The peculiar thing about meaning is that it’s personal. I can write a poem with great emotion and power, but that doesn’t mean someone who reads it will feel that. However, most people can relate to the experience. They may not know who you are writing about, but they feel your plight.

Q6: Favorite activities to relax?

Courtenay: To relax, I usually watch television. It’s a form of media often dubbed a mindless activity, but it is far from it. I am constantly perplexed by writers who refuse to watch TV because it holds so much inspiration that I feel you’re missing out. If I am in the right mood, I read. Listening to audiobooks helps me relax, and it decreases my list of books to read. However, I would say that television is the thing that helps me relax the most. If I feel like something interesting, I usually find an arthouse film, but I turn to Friends if I want to be comforted.

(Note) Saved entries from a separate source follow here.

/-- **Tóth (bisep) / Tóth–Apellaniz § 5.3: `F_Q[ρ, J_x] + F_Q[ρ, J_y] + F_Q[ρ, J_z] ≤ N² + 1` for every biseparable
`N`-qubit state** and every triple of Hermitian SLDs along `J_x, J_y, J_z`. [cite: Toth2012MultipartiteMetrology,
p. 3 eq. (bisep)] [cite: TothApellaniz2014, §5.3 eq. (bisep)] -/
theorem sum_qfi_le_of_isBiseparable {ρ : Matrix (Fin N → Bool) (Fin N → Bool) ℂ} (hρ : IsBiseparable ρ)
    {Tx Ty Tz : Matrix (Fin N → Bool) (Fin N → Bool) ℂ} (hTx : Tx.IsHermitian) (hTy : Ty.IsHermitian)
    (hTz : Tz.IsHermitian)
    (hx : Tx * ρ + ρ * Tx = Complex.I • (ρ * collectiveSpin Pauli.X N - collectiveSpin Pauli.X N * ρ))
    (hy : Ty * ρ + ρ * Ty = Complex.I • (ρ * collectiveSpin Pauli.Y N - collectiveSpin Pauli.Y N * ρ))
    (hz : Tz * ρ + ρ * Tz = Complex.I • (ρ * collectiveSpin Pauli.Z N - collectiveSpin Pauli.Z N * ρ)) :
    (2 * (Tx * (Complex.I • (ρ * collectiveSpin Pauli.X N - collectiveSpin Pauli.X N * ρ))).trace).re +
      (2 * (Ty * (Complex.I • (ρ * collectiveSpin Pauli.Y N - collectiveSpin Pauli.Y N * ρ))).trace).re +
      (2 * (Tz * (Complex.I • (ρ * collectiveSpin Pauli.Z N - collectiveSpin Pauli.Z N * ρ))).trace).re ≤
      (N : ℝ) ^ 2 + 1 := by
  obtain ⟨ι, _, p, ψ, hp, h1, hψ1, hbs, rfl⟩ := hρ
  have bx := qfi_mixture_le_sum_four_variance hp hψ1 (collectiveSpin_isHermitian Pauli.X N) rfl hTx hx
  have bY := qfi_mixture_le_sum_four_variance hp hψ1 (collectiveSpin_isHermitian Pauli.Y N) rfl hTy hy
  have bz := qfi_mixture_le_sum_four_variance hp hψ1 (collectiveSpin_isHermitian Pauli.Z N) rfl hTz hz
  have hk : ∀ k, p k * (4 * variance (ψ k) (collectiveSpin Pauli.X N)) +
      p k * (4 * variance (ψ k) (collectiveSpin Pauli.Y N)) + p k * (4 * variance (ψ k) (collectiveSpin Pauli.Z N)) ≤
      p k * ((N : ℝ) ^ 2 + 1) := fun k => by
    rw [← mul_add, ← mul_add]
    exact mul_le_mul_of_nonneg_left (four_sum_variance_le_of_isBiseparablePure (hbs k) (hψ1 k)) (hp k)
  have hsum : ∑ k, p k * (4 * variance (ψ k) (collectiveSpin Pauli.X N)) +
      ∑ k, p k * (4 * variance (ψ k) (collectiveSpin Pauli.Y N)) +
      ∑ k, p k * (4 * variance (ψ k) (collectiveSpin Pauli.Z N)) ≤ (N : ℝ) ^ 2 + 1 := by
    rw [← sum_add_distrib, ← sum_add_distrib]
    calc ∑ k, (p k * (4 * variance (ψ k) (collectiveSpin Pauli.X N)) +
          p k * (4 * variance (ψ k) (collectiveSpin Pauli.Y N)) + p k * (4 * variance (ψ k) (collectiveSpin Pauli.Z N)))
        ≤ ∑ k, p k * ((N : ℝ) ^ 2 + 1) := sum_le_sum fun k _ => hk k
      _ = (N : ℝ) ^ 2 + 1 := by rw [← Finset.sum_mul, h1, one_mul]
  linarith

Q7: What is a favorite line/stanza from a writing of yours or others?

Courtenay: A line from a poem I am currently trying to place is:

“Your face would radiate through the Hemingway smoke and the Camus coffee.”

As for a poem by another, I love this line from “An Almost Made Up Poem” by Charles Bukowski:

“she’s mad but she’s magic. there’s no lie in her fire.”

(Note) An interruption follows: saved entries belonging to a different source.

/-- **THE BOX-AVERAGE GERM LEMMA (abstract form).**  Let `f : (ι → ℝ) → ℝ` be of class `C⁴`, `z` a point, `‖D⁴f x‖ ≤ M` on the closed
sup-norm `1`-neighbourhood of `z`, and `Σ_i D²f(z)(e_i, e_i) = 0` (HARMONIC AT `z`).  Then the DOUBLE UNIT-BOX AVERAGE of `f` around `z`
is `f z` up to `M / 24`:  `|∫_{u ∈ box} ∫_{v ∈ box} f (z + u − v) − f z| ≤ M / 24`.
Dictionary: with `□(x) := x + box`, `∫_{□(x)} ∫_{□(y)} f (ξ − η) dξ dη = ∫_{box} ∫_{box} f ((x − y) + u − v) du dv`, so this is the germ of the
box–box smearing `f * 𝟙_box * 𝟙_box` at `z = x − y`.  Mechanism: symmetrise `(u, v) ↦ (v, u)` (kills all odd Taylor orders at once), the
second order averages to `(1/12)·Σ_i D²f(z)(e_i,e_i) = 0` (§4), the rest is the fourth-order Lagrange remainder along segments (§1–§2). [our object] -/
theorem abs_boxAvg_sub_le {f : (ι → ℝ) → ℝ} (hf : ContDiff ℝ 4 f) (z : ι → ℝ) {M : ℝ}
    (hM : ∀ x, ‖x - z‖ ≤ 1 → ‖iteratedFDeriv ℝ 4 f x‖ ≤ M)
    (hΔ : ∑ i, iteratedFDeriv ℝ 2 f z (fun _ => (Pi.single i (1 : ℝ) : ι → ℝ)) = 0) :
    |(∫ u in box ι, ∫ v in box ι, f (z + u - v)) - f z| ≤ M / 24 := by
  -- the box pair as a probability space
  have hP : ((volume : Measure (ι → ℝ)).restrict (box ι)).prod ((volume : Measure (ι → ℝ)).restrict (box ι))
      = ((volume : Measure (ι → ℝ)).prod volume).restrict (box ι ×ˢ box ι) := Measure.prod_restrict _ _
  have hSvol : ((volume : Measure (ι → ℝ)).prod volume) (box ι ×ˢ box ι) = 1 := by
    rw [Measure.prod_prod, volume_box, one_mul]
  have hSreal : (((volume : Measure (ι → ℝ)).prod volume).restrict (box ι ×ˢ box ι)).real Set.univ = 1 := by
    rw [measureReal_def, Measure.restrict_apply_univ, hSvol, ENNReal.toReal_one]
  haveI : IsFiniteMeasure (((volume : Measure (ι → ℝ)).prod volume).restrict (box ι ×ˢ box ι)) :=
    ⟨by rw [Measure.restrict_apply_univ, hSvol]; exact ENNReal.one_lt_top⟩
  -- continuity / integrability of the four integrands
  have hfc : Continuous f := hf.continuous
  have cP : Continuous fun p : (ι → ℝ) × (ι → ℝ) => f (z + (p.1 - p.2)) := by fun_prop
  have cM : Continuous fun p : (ι → ℝ) × (ι → ℝ) => f (z - (p.1 - p.2)) := by fun_prop
  have cQ : Continuous fun p : (ι → ℝ) × (ι → ℝ) => iteratedFDeriv ℝ 2 f z (fun _ => p.1 - p.2) :=
    (iteratedFDeriv ℝ 2 f z).cont.comp (continuous_pi fun _ => continuous_fst.sub continuous_snd)
  have iP := integrableOn_boxProd_of_continuous cP
  have iM := integrableOn_boxProd_of_continuous cM
  have iQ := integrableOn_boxProd_of_continuous cQ
  have iC : IntegrableOn (fun _ : (ι → ℝ) × (ι → ℝ) => 2 * f z) (box ι ×ˢ box ι) ((volume : Measure (ι → ℝ)).prod volume) :=
    integrableOn_const (by rw [hSvol]; exact ENNReal.one_ne_top)
  -- (1) the iterated integral is the integral over the box pair
  have h1 : (∫ u in box ι, ∫ v in box ι, f (z + u - v))
      = ∫ p in box ι ×ˢ box ι, f (z + (p.1 - p.2)) ∂((volume : Measure (ι → ℝ)).prod volume) := by
    have hint : Integrable (fun p : (ι → ℝ) × (ι → ℝ) => f (z + (p.1 - p.2)))
        (((volume : Measure (ι → ℝ)).restrict (box ι)).prod ((volume : Measure (ι → ℝ)).restrict (box ι))) := by
      rw [hP]; exact iP
    rw [← hP, integral_prod _ hint]
    refine integral_congr_ae (Filter.Eventually.of_forall fun u => ?_)
    refine integral_congr_ae (Filter.Eventually.of_forall fun v => ?_)
    simp only [add_sub_assoc]
  -- (2) symmetrisation: the reflected integrand has the same integral
  have h2 : ∫ p in box ι ×ˢ box ι, f (z - (p.1 - p.2)) ∂((volume : Measure (ι → ℝ)).prod volume)
      = ∫ p in box ι ×ˢ box ι, f (z + (p.1 - p.2)) ∂((volume : Measure (ι → ℝ)).prod volume) := by
    rw [← hP, ← integral_prod_swap (fun p : (ι → ℝ) × (ι → ℝ) => f (z + (p.1 - p.2)))]
    refine integral_congr_ae (Filter.Eventually.of_forall fun p => ?_)
    simp only [Prod.fst_swap, Prod.snd_swap]
    congr 1
    abel
  -- (3) the Hessian term averages to zero
  have h3 : ∫ p in box ι ×ˢ box ι, iteratedFDeriv ℝ 2 f z (fun _ => p.1 - p.2) ∂((volume : Measure (ι → ℝ)).prod volume) = 0 := by
    have e : (fun p : (ι → ℝ) × (ι → ℝ) => iteratedFDeriv ℝ 2 f z (fun _ => p.1 - p.2))
        = fun p => (fderiv ℝ (fderiv ℝ f) z) (p.1 - p.2) (p.1 - p.2) := by
      funext p; rw [iteratedFDeriv_two_apply]
    rw [e]
    refine integral_boxProd_bilin_eq_zero _ ?_
    have e2 : ∀ i : ι, (fderiv ℝ (fderiv ℝ f) z) (Pi.single i 1) (Pi.single i 1)
        = iteratedFDeriv ℝ 2 f z (fun _ => (Pi.single i (1 : ℝ) : ι → ℝ)) := fun i => by
      rw [iteratedFDeriv_two_apply]
    simp_rw [e2]
    exact hΔ
  -- (4) the fourth-order remainder is bounded by M/12 on the box pair
  have h4 : |∫ p in box ι ×ˢ box ι, (f (z + (p.1 - p.2)) + f (z - (p.1 - p.2)) - 2 * f z
      - iteratedFDeriv ℝ 2 f z (fun _ => p.1 - p.2)) ∂((volume : Measure (ι → ℝ)).prod volume)| ≤ M / 12 := by
    have hbound : ∀ᵐ p ∂(((volume : Measure (ι → ℝ)).prod volume).restrict (box ι ×ˢ box ι)),
        ‖f (z + (p.1 - p.2)) + f (z - (p.1 - p.2)) - 2 * f z - iteratedFDeriv ℝ 2 f z (fun _ => p.1 - p.2)‖ ≤ M / 12 := by
      rw [ae_restrict_iff' (measurableSet_box.prod measurableSet_box)]
      refine Filter.Eventually.of_forall fun p hp => ?_
      rw [Real.norm_eq_abs]
      exact abs_symm_sub_hessian_le_of_ball hf z hM (norm_sub_le_one_of_mem_box hp.1 hp.2)
    have h := norm_integral_le_of_norm_le_const hbound
    rw [hSreal, mul_one, Real.norm_eq_abs] at h
    exact h
  -- (5) assembly
  have hconst : ∫ _p in box ι ×ˢ box ι, (2 * f z : ℝ) ∂((volume : Measure (ι → ℝ)).prod volume) = 2 * f z := by
    rw [setIntegral_const, measureReal_def, hSvol, ENNReal.toReal_one, one_smul]
  have key : (∫ p in box ι ×ˢ box ι, f (z + (p.1 - p.2)) ∂((volume : Measure (ι → ℝ)).prod volume)) - f z
      = (1 / 2 : ℝ) * ∫ p in box ι ×ˢ box ι, (f (z + (p.1 - p.2)) + f (z - (p.1 - p.2)) - 2 * f z
          - iteratedFDeriv ℝ 2 f z (fun _ => p.1 - p.2)) ∂((volume : Measure (ι → ℝ)).prod volume) := by
    have iPM : IntegrableOn (fun p : (ι → ℝ) × (ι → ℝ) => f (z + (p.1 - p.2)) + f (z - (p.1 - p.2))) (box ι ×ˢ box ι)
        ((volume : Measure (ι → ℝ)).prod volume) := iP.add iM
    have iA : IntegrableOn (fun p : (ι → ℝ) × (ι → ℝ) => f (z + (p.1 - p.2)) + f (z - (p.1 - p.2)) - 2 * f z) (box ι ×ˢ box ι)
        ((volume : Measure (ι → ℝ)).prod volume) := iPM.sub iC
    rw [integral_sub iA iQ, integral_sub iPM iC, integral_add iP iM, h2, h3, hconst]
    ring
  rw [h1, key, abs_mul, abs_of_pos (by norm_num : (0 : ℝ) < 1 / 2)]
  linarith [h4]

/-- **THE BOX-AVERAGE GERM LEMMA (decay form, the LEAVES-FP row N7/GERM-x).**  Let `f : (ι → ℝ) → ℝ` be of class `C⁴` with the
FOURTH-DERIVATIVE DECAY `‖D⁴f x‖ ≤ C₄ / ‖x‖^(6+j)` for `2 ≤ ‖x‖` (the shape of a function homogeneous of degree `−2−j` off the origin) and
HARMONIC off the unit ball, `Σ_i D²f(x)(e_i,e_i) = 0` for `2 ≤ ‖x‖`.  Then for `3 ≤ ‖z‖`:
`|∫_{box} ∫_{box} f (z + u − v) − f z| ≤ ((3/2)^(6+j) / 24) · C₄ / ‖z‖^(6+j)` — EXPLICIT constant, no hidden dependence.
(`‖·‖` is Mathlib's sup norm on `ι → ℝ`; `‖x − z‖ ≤ 1`, `3 ≤ ‖z‖` ⟹ `‖x‖ ≥ ‖z‖ − 1 ≥ (2/3)‖z‖ ≥ 2`.) [our object] -/
theorem abs_boxAvg_sub_le_of_decay {f : (ι → ℝ) → ℝ} (hf : ContDiff ℝ 4 f) {j : ℕ} {C₄ : ℝ} (hC₄ : 0 ≤ C₄)
    (hD4 : ∀ x : ι → ℝ, 2 ≤ ‖x‖ → ‖iteratedFDeriv ℝ 4 f x‖ ≤ C₄ / ‖x‖ ^ (6 + j))
    (hΔ : ∀ x : ι → ℝ, 2 ≤ ‖x‖ → ∑ i, iteratedFDeriv ℝ 2 f x (fun _ => (Pi.single i (1 : ℝ) : ι → ℝ)) = 0)
    {z : ι → ℝ} (hz : 3 ≤ ‖z‖) :
    |(∫ u in box ι, ∫ v in box ι, f (z + u - v)) - f z| ≤ (3 / 2 : ℝ) ^ (6 + j) / 24 * (C₄ / ‖z‖ ^ (6 + j)) := by
  have hz0 : 0 < ‖z‖ := by linarith
  have hM : ∀ x : ι → ℝ, ‖x - z‖ ≤ 1 → ‖iteratedFDeriv ℝ 4 f x‖ ≤ (3 / 2 : ℝ) ^ (6 + j) * (C₄ / ‖z‖ ^ (6 + j)) := by
    intro x hx
    have hxz : ‖z‖ - 1 ≤ ‖x‖ := by
      have := norm_sub_norm_le z x
      rw [norm_sub_rev] at hx
      linarith
    have hx2 : 2 ≤ ‖x‖ := by linarith
    have hx23 : (2 / 3 : ℝ) * ‖z‖ ≤ ‖x‖ := by linarith
    have hxpos : 0 < ‖x‖ := by linarith
    refine (hD4 x hx2).trans ?_
    rw [div_le_iff₀ (pow_pos hxpos _)]
    have hpow : ((2 / 3 : ℝ) * ‖z‖) ^ (6 + j) ≤ ‖x‖ ^ (6 + j) := pow_le_pow_left₀ (by positivity) hx23 _
    have hz' : ‖z‖ ^ (6 + j) ≠ 0 := pow_ne_zero _ hz0.ne'
    have h32 : (3 / 2 : ℝ) ^ (6 + j) * (2 / 3) ^ (6 + j) = 1 := by rw [← mul_pow]; norm_num
    calc C₄ = ((3 / 2 : ℝ) ^ (6 + j) * (2 / 3) ^ (6 + j)) * (C₄ / ‖z‖ ^ (6 + j) * ‖z‖ ^ (6 + j)) := by
          rw [h32, one_mul, div_mul_cancel₀ _ hz']
      _ = (3 / 2 : ℝ) ^ (6 + j) * (C₄ / ‖z‖ ^ (6 + j)) * ((2 / 3 : ℝ) * ‖z‖) ^ (6 + j) := by
          rw [mul_pow]; ring
      _ ≤ (3 / 2 : ℝ) ^ (6 + j) * (C₄ / ‖z‖ ^ (6 + j)) * ‖x‖ ^ (6 + j) := by
          have hnn : 0 ≤ (3 / 2 : ℝ) ^ (6 + j) * (C₄ / ‖z‖ ^ (6 + j)) := by positivity
          exact mul_le_mul_of_nonneg_left hpow hnn
  have h := abs_boxAvg_sub_le hf z hM (hΔ z (by linarith))
  calc |(∫ u in box ι, ∫ v in box ι, f (z + u - v)) - f z| ≤ (3 / 2 : ℝ) ^ (6 + j) * (C₄ / ‖z‖ ^ (6 + j)) / 24 := h
    _ = (3 / 2 : ℝ) ^ (6 + j) / 24 * (C₄ / ‖z‖ ^ (6 + j)) := by ring

end Germ

end Summit.QuantumFields.BalabanUV.Beta.FP.BoxAverageGerm

end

Q8: What kind of music do you enjoy? Favorite musical artists, influences, songs that inspire?

Courtenay: My favourite band is Pink Floyd. I’ve been listening to their music since I was a small child. I am also a superfan of Lana Del Rey. Her music inspires my writing enormously. Her entire aesthetic and persona mirror my own. My favourite album of hers is “Born To Die (Paradise Edition)”. Last year, I was introduced to the Canadian band Alvvays, and I have completely fallen in love with their stuff. One of their songs inspired the title for my current work in progress.

Q9: Any recent or forthcoming projects that you’d like to promote?

Courtenay: I have a blog where I post a lot of my work. All you have to do is type www.courtenayscorner.com into the search bar, and you’re golden. I have poetry and flash faction forthcoming in Sledgehammer Lit and Gutslut Press. You can follow me on Twitter (@courtenaywrites) for all updates

Bonus Question: Are there any funny memories that you can recall during your writing or creative journey?

Courtenay: I am not a prude by any means, but I find writing sex scenes to be slightly embarrassing. I will gladly watch and read sex scenes, but I get silly about it when it comes to writing them myself. I secretly read the entire Fifty Shades of Grey trilogy when I was fourteen, but I still can’t write a sex scene without bursting into hysterics.